Directions => Starting at the line that holds "open NE3EnergyWeightedShapes (WeightedTangentCoercive)" and stopping at the line that holds "ONE). [folklore] -/", restate the records below word for word, with both of those lines included.
┄┄┄┄┄┄┄┄┄┄┄┄┄┄┄┄┄┄┄┄
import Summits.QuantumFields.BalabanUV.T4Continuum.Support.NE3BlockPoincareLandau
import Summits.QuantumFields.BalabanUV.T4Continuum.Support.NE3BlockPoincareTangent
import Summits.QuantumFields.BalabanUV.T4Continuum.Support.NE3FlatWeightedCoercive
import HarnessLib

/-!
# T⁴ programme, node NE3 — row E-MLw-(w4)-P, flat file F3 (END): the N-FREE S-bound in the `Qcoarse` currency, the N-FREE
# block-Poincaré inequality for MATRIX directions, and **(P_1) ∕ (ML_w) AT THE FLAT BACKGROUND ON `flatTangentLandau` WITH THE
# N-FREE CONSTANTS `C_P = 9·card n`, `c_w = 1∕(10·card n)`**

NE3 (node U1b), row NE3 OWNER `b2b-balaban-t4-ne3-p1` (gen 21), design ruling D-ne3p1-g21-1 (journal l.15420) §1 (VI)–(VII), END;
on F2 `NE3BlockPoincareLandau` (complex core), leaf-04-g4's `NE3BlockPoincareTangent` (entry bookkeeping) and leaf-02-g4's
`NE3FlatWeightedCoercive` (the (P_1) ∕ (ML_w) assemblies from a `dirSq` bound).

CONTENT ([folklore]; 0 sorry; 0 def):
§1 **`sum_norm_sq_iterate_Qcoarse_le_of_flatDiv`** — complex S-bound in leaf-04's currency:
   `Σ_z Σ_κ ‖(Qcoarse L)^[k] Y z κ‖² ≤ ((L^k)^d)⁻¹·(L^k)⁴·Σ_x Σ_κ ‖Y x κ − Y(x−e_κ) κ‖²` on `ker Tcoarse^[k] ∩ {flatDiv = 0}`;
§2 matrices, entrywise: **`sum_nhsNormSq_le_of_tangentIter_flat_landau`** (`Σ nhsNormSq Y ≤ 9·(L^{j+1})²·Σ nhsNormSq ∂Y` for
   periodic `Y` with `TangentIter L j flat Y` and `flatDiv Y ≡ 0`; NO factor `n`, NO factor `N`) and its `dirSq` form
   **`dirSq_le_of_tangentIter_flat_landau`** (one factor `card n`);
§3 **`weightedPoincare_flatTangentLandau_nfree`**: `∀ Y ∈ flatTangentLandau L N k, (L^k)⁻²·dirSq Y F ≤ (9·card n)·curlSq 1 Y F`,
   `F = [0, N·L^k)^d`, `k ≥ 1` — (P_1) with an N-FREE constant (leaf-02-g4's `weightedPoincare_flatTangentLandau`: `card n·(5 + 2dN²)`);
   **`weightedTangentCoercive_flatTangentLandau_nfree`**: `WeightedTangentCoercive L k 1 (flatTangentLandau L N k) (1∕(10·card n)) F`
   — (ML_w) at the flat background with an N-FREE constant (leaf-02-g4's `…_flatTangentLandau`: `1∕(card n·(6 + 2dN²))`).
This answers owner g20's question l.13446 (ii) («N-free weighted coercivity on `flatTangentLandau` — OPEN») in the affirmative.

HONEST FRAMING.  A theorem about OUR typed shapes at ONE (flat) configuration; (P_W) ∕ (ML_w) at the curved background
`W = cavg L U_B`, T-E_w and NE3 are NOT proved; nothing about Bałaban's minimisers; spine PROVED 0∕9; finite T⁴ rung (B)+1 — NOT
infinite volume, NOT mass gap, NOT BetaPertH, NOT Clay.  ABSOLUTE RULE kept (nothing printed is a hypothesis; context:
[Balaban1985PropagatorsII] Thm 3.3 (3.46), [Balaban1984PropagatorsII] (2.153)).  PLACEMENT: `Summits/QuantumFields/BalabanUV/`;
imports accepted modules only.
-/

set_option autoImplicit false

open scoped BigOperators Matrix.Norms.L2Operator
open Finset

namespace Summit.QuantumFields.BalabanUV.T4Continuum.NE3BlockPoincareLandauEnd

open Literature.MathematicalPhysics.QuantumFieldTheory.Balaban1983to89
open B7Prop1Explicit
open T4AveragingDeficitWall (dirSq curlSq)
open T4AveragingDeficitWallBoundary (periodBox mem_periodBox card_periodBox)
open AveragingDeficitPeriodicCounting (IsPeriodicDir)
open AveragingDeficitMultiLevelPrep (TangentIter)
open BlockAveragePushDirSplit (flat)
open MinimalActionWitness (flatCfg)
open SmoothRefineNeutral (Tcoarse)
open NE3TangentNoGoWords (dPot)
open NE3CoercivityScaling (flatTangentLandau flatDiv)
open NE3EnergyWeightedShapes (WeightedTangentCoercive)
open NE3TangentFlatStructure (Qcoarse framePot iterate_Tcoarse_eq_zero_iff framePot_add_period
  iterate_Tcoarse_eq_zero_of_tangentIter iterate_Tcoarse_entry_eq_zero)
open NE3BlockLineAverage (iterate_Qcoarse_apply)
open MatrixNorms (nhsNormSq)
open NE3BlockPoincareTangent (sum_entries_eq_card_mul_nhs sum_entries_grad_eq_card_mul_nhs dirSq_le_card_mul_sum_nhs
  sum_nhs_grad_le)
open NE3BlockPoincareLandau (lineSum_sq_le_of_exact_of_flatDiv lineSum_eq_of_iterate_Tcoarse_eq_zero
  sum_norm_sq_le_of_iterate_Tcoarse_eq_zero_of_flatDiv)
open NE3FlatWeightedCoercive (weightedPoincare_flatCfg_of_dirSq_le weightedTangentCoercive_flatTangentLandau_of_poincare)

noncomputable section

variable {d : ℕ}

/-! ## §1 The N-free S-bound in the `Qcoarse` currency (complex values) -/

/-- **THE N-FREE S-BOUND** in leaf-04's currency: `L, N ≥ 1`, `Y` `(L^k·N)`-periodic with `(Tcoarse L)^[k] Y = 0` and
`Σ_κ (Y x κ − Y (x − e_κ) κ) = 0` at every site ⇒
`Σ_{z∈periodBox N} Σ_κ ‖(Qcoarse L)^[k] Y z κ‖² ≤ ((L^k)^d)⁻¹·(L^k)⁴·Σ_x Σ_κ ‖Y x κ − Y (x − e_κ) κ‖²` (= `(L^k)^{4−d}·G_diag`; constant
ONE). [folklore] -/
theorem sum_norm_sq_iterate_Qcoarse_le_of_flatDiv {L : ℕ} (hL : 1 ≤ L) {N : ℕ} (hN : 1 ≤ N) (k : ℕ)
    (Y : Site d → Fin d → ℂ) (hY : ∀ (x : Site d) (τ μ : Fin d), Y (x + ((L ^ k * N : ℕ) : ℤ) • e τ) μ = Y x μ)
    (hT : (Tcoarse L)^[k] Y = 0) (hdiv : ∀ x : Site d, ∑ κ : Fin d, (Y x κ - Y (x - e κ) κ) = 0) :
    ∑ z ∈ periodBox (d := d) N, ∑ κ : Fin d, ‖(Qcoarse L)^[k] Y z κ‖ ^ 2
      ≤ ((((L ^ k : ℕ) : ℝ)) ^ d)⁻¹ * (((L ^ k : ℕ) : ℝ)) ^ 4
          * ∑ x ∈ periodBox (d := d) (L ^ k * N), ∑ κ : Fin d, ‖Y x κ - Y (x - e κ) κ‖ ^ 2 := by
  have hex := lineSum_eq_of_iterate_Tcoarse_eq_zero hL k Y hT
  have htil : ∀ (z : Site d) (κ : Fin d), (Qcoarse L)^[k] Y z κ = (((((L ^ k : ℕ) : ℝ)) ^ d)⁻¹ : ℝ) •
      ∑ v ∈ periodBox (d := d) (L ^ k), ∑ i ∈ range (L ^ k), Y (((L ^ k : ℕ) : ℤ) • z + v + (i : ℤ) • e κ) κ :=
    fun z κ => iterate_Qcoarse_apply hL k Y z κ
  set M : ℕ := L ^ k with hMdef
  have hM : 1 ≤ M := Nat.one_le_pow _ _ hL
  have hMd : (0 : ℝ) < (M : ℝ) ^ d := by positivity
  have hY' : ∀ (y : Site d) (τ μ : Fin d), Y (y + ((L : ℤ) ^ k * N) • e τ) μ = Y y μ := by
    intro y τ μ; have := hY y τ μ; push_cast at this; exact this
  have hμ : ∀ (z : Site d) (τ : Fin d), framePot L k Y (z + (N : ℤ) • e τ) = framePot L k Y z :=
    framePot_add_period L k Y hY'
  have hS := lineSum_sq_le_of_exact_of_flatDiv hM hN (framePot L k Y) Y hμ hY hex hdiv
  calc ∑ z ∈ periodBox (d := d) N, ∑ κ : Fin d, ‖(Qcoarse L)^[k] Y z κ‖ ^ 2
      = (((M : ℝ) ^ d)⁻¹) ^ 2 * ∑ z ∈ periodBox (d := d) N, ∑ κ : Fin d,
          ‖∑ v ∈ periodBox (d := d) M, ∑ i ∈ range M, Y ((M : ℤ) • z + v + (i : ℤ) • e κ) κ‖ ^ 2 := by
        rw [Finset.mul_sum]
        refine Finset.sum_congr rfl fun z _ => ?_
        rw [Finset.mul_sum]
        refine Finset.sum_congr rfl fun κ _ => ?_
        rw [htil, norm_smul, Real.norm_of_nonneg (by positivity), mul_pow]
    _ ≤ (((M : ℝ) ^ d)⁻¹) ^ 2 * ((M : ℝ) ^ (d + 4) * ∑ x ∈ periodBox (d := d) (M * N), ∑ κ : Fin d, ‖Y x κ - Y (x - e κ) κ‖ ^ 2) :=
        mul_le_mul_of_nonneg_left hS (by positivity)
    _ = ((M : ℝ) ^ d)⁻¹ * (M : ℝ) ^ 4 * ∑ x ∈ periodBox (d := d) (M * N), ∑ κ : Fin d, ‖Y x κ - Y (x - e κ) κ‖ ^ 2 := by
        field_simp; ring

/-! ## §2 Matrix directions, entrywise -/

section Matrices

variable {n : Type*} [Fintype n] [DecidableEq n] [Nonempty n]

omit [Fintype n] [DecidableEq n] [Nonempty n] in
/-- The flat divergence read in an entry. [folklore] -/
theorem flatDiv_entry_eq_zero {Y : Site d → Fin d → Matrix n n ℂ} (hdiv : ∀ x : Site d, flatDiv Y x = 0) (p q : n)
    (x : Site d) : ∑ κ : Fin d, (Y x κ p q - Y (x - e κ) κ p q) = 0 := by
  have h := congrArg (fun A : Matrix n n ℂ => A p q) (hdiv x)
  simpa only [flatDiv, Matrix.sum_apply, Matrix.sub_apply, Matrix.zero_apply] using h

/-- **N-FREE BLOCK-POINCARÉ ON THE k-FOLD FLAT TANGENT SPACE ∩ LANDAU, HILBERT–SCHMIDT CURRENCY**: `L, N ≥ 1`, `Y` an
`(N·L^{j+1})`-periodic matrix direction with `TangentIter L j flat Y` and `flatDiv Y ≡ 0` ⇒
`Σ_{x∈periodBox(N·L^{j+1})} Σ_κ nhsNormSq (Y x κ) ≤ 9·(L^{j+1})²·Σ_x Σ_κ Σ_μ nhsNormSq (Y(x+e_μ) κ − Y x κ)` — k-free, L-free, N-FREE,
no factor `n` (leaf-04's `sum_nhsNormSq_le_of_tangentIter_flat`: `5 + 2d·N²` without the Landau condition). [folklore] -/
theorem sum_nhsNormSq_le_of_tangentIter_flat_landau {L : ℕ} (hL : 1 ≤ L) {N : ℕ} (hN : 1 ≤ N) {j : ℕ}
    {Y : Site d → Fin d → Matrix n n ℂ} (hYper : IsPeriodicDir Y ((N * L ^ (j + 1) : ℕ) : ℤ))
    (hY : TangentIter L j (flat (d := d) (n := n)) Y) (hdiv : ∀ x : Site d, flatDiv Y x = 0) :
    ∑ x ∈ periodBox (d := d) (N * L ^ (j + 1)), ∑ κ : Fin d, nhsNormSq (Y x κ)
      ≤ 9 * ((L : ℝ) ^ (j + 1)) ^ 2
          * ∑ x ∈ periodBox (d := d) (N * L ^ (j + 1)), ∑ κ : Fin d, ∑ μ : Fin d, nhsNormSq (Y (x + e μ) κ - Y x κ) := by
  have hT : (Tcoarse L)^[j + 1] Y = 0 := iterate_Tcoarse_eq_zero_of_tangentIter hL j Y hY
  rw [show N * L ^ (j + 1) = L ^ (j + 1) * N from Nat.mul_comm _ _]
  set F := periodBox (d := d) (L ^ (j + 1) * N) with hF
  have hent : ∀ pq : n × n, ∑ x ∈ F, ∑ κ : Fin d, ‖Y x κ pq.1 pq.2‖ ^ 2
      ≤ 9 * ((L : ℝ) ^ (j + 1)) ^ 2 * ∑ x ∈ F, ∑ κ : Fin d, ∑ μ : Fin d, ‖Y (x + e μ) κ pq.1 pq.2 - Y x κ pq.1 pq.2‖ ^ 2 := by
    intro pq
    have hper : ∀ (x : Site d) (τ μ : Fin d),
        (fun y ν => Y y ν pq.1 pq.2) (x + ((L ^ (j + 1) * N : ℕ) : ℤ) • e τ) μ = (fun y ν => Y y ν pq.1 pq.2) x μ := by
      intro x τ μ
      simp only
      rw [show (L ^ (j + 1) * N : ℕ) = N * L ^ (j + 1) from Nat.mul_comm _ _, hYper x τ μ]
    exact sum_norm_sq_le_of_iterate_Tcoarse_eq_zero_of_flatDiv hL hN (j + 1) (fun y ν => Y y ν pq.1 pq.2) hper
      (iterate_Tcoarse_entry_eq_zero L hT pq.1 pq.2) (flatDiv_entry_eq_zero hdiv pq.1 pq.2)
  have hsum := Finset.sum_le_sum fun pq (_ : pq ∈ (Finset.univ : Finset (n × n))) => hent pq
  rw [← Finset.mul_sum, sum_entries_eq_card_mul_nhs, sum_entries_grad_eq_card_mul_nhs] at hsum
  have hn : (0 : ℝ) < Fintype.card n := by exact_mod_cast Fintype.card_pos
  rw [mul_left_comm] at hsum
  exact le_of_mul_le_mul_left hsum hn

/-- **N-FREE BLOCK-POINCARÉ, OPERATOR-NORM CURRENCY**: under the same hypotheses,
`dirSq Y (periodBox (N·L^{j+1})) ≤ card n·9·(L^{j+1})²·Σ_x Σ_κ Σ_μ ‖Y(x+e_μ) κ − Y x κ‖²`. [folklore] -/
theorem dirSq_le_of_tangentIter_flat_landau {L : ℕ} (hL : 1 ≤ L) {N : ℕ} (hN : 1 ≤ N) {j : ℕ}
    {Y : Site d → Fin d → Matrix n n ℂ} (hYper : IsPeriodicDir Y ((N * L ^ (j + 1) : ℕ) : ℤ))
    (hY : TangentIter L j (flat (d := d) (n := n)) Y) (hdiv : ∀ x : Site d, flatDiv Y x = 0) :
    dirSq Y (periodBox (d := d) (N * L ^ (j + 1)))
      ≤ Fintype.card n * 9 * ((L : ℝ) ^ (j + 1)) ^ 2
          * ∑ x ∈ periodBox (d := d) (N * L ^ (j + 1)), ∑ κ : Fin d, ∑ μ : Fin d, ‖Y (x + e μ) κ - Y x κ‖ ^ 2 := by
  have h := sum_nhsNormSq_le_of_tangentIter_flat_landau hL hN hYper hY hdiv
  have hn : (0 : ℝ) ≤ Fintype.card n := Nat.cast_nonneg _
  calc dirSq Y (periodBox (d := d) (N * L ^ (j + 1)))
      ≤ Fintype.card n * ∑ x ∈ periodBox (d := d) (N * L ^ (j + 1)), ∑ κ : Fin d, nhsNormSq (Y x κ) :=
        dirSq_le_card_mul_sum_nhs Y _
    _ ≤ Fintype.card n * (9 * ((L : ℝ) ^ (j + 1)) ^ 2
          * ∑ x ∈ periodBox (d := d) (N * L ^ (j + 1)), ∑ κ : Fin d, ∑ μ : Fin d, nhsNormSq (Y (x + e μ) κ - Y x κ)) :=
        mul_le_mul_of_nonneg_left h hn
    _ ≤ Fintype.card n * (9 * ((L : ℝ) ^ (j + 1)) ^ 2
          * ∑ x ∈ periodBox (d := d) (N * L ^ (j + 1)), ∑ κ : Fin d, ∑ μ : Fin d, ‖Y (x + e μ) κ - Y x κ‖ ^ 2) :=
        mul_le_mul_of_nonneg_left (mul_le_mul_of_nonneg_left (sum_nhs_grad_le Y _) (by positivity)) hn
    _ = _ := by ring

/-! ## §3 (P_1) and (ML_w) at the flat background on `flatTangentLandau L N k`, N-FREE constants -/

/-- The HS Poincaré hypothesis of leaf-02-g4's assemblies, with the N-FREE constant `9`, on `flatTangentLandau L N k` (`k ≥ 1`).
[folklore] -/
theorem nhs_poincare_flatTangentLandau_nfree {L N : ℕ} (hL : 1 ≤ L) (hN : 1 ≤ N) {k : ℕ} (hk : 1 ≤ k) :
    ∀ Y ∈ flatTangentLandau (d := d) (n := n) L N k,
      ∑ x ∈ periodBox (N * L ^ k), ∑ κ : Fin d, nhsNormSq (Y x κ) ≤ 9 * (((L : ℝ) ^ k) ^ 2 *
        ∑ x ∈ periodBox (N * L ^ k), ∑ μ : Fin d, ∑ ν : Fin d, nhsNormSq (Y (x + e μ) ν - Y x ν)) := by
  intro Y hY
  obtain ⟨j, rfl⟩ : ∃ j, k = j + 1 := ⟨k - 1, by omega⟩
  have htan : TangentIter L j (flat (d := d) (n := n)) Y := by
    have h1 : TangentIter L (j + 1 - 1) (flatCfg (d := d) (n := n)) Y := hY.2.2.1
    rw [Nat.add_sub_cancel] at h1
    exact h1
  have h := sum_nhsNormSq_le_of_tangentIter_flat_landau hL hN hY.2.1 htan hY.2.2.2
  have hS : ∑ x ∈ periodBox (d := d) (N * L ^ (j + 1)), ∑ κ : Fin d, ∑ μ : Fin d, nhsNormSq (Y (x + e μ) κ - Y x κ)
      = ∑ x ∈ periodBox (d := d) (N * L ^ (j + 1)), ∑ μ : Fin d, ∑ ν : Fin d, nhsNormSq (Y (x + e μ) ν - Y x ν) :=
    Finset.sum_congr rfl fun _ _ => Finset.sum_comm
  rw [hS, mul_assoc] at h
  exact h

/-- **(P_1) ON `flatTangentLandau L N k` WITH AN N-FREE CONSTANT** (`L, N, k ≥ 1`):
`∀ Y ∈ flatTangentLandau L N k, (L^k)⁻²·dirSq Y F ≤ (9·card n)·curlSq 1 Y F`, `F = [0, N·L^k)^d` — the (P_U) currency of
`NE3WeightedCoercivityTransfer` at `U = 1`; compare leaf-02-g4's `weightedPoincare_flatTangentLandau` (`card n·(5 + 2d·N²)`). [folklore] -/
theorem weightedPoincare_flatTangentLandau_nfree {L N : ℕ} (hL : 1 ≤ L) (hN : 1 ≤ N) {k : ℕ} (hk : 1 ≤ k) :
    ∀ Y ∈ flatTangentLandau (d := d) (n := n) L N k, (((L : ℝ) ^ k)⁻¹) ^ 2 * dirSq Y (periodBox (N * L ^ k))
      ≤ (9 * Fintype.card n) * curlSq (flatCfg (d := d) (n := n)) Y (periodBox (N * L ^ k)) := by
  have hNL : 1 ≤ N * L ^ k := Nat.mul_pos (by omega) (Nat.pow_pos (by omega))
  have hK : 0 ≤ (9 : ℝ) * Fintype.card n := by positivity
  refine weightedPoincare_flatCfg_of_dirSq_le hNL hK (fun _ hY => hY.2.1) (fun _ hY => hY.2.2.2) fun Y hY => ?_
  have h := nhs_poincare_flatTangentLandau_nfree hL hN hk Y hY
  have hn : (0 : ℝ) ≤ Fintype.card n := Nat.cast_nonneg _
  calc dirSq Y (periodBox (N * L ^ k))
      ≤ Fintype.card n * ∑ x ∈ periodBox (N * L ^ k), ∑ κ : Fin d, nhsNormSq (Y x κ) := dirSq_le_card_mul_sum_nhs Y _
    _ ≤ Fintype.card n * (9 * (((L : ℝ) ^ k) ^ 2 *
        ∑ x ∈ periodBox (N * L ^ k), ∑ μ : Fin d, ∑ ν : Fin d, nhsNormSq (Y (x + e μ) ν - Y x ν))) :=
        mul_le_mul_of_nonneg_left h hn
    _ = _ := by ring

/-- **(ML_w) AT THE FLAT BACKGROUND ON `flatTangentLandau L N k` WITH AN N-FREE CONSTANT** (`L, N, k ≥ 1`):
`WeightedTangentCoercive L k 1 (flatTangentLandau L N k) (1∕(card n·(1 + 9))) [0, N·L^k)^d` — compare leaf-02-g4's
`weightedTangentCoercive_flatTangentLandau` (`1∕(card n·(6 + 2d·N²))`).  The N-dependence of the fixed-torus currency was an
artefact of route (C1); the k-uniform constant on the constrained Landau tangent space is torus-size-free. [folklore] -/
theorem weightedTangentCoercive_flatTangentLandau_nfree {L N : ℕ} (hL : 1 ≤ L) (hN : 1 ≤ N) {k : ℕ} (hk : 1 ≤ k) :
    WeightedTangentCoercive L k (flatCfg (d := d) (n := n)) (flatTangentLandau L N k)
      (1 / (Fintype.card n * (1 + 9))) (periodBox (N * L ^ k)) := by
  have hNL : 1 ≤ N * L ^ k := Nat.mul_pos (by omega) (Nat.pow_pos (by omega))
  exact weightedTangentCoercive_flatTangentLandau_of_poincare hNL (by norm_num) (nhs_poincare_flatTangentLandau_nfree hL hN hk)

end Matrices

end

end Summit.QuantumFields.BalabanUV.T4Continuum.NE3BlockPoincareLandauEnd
┄┄┄┄┄┄┄┄┄┄┄┄┄┄┄┄┄┄┄┄
Task result =>
open NE3EnergyWeightedShapes (WeightedTangentCoercive)
open NE3TangentFlatStructure (Qcoarse framePot iterate_Tcoarse_eq_zero_iff framePot_add_period
  iterate_Tcoarse_eq_zero_of_tangentIter iterate_Tcoarse_entry_eq_zero)
open NE3BlockLineAverage (iterate_Qcoarse_apply)
open MatrixNorms (nhsNormSq)
open NE3BlockPoincareTangent (sum_entries_eq_card_mul_nhs sum_entries_grad_eq_card_mul_nhs dirSq_le_card_mul_sum_nhs
  sum_nhs_grad_le)
open NE3BlockPoincareLandau (lineSum_sq_le_of_exact_of_flatDiv lineSum_eq_of_iterate_Tcoarse_eq_zero
  sum_norm_sq_le_of_iterate_Tcoarse_eq_zero_of_flatDiv)
open NE3FlatWeightedCoercive (weightedPoincare_flatCfg_of_dirSq_le weightedTangentCoercive_flatTangentLandau_of_poincare)

noncomputable section

variable {d : ℕ}

/-! ## §1 The N-free S-bound in the `Qcoarse` currency (complex values) -/

/-- **THE N-FREE S-BOUND** in leaf-04's currency: `L, N ≥ 1`, `Y` `(L^k·N)`-periodic with `(Tcoarse L)^[k] Y = 0` and
`Σ_κ (Y x κ − Y (x − e_κ) κ) = 0` at every site ⇒
`Σ_{z∈periodBox N} Σ_κ ‖(Qcoarse L)^[k] Y z κ‖² ≤ ((L^k)^d)⁻¹·(L^k)⁴·Σ_x Σ_κ ‖Y x κ − Y (x − e_κ) κ‖²` (= `(L^k)^{4−d}·G_diag`; constant
ONE). [folklore] -/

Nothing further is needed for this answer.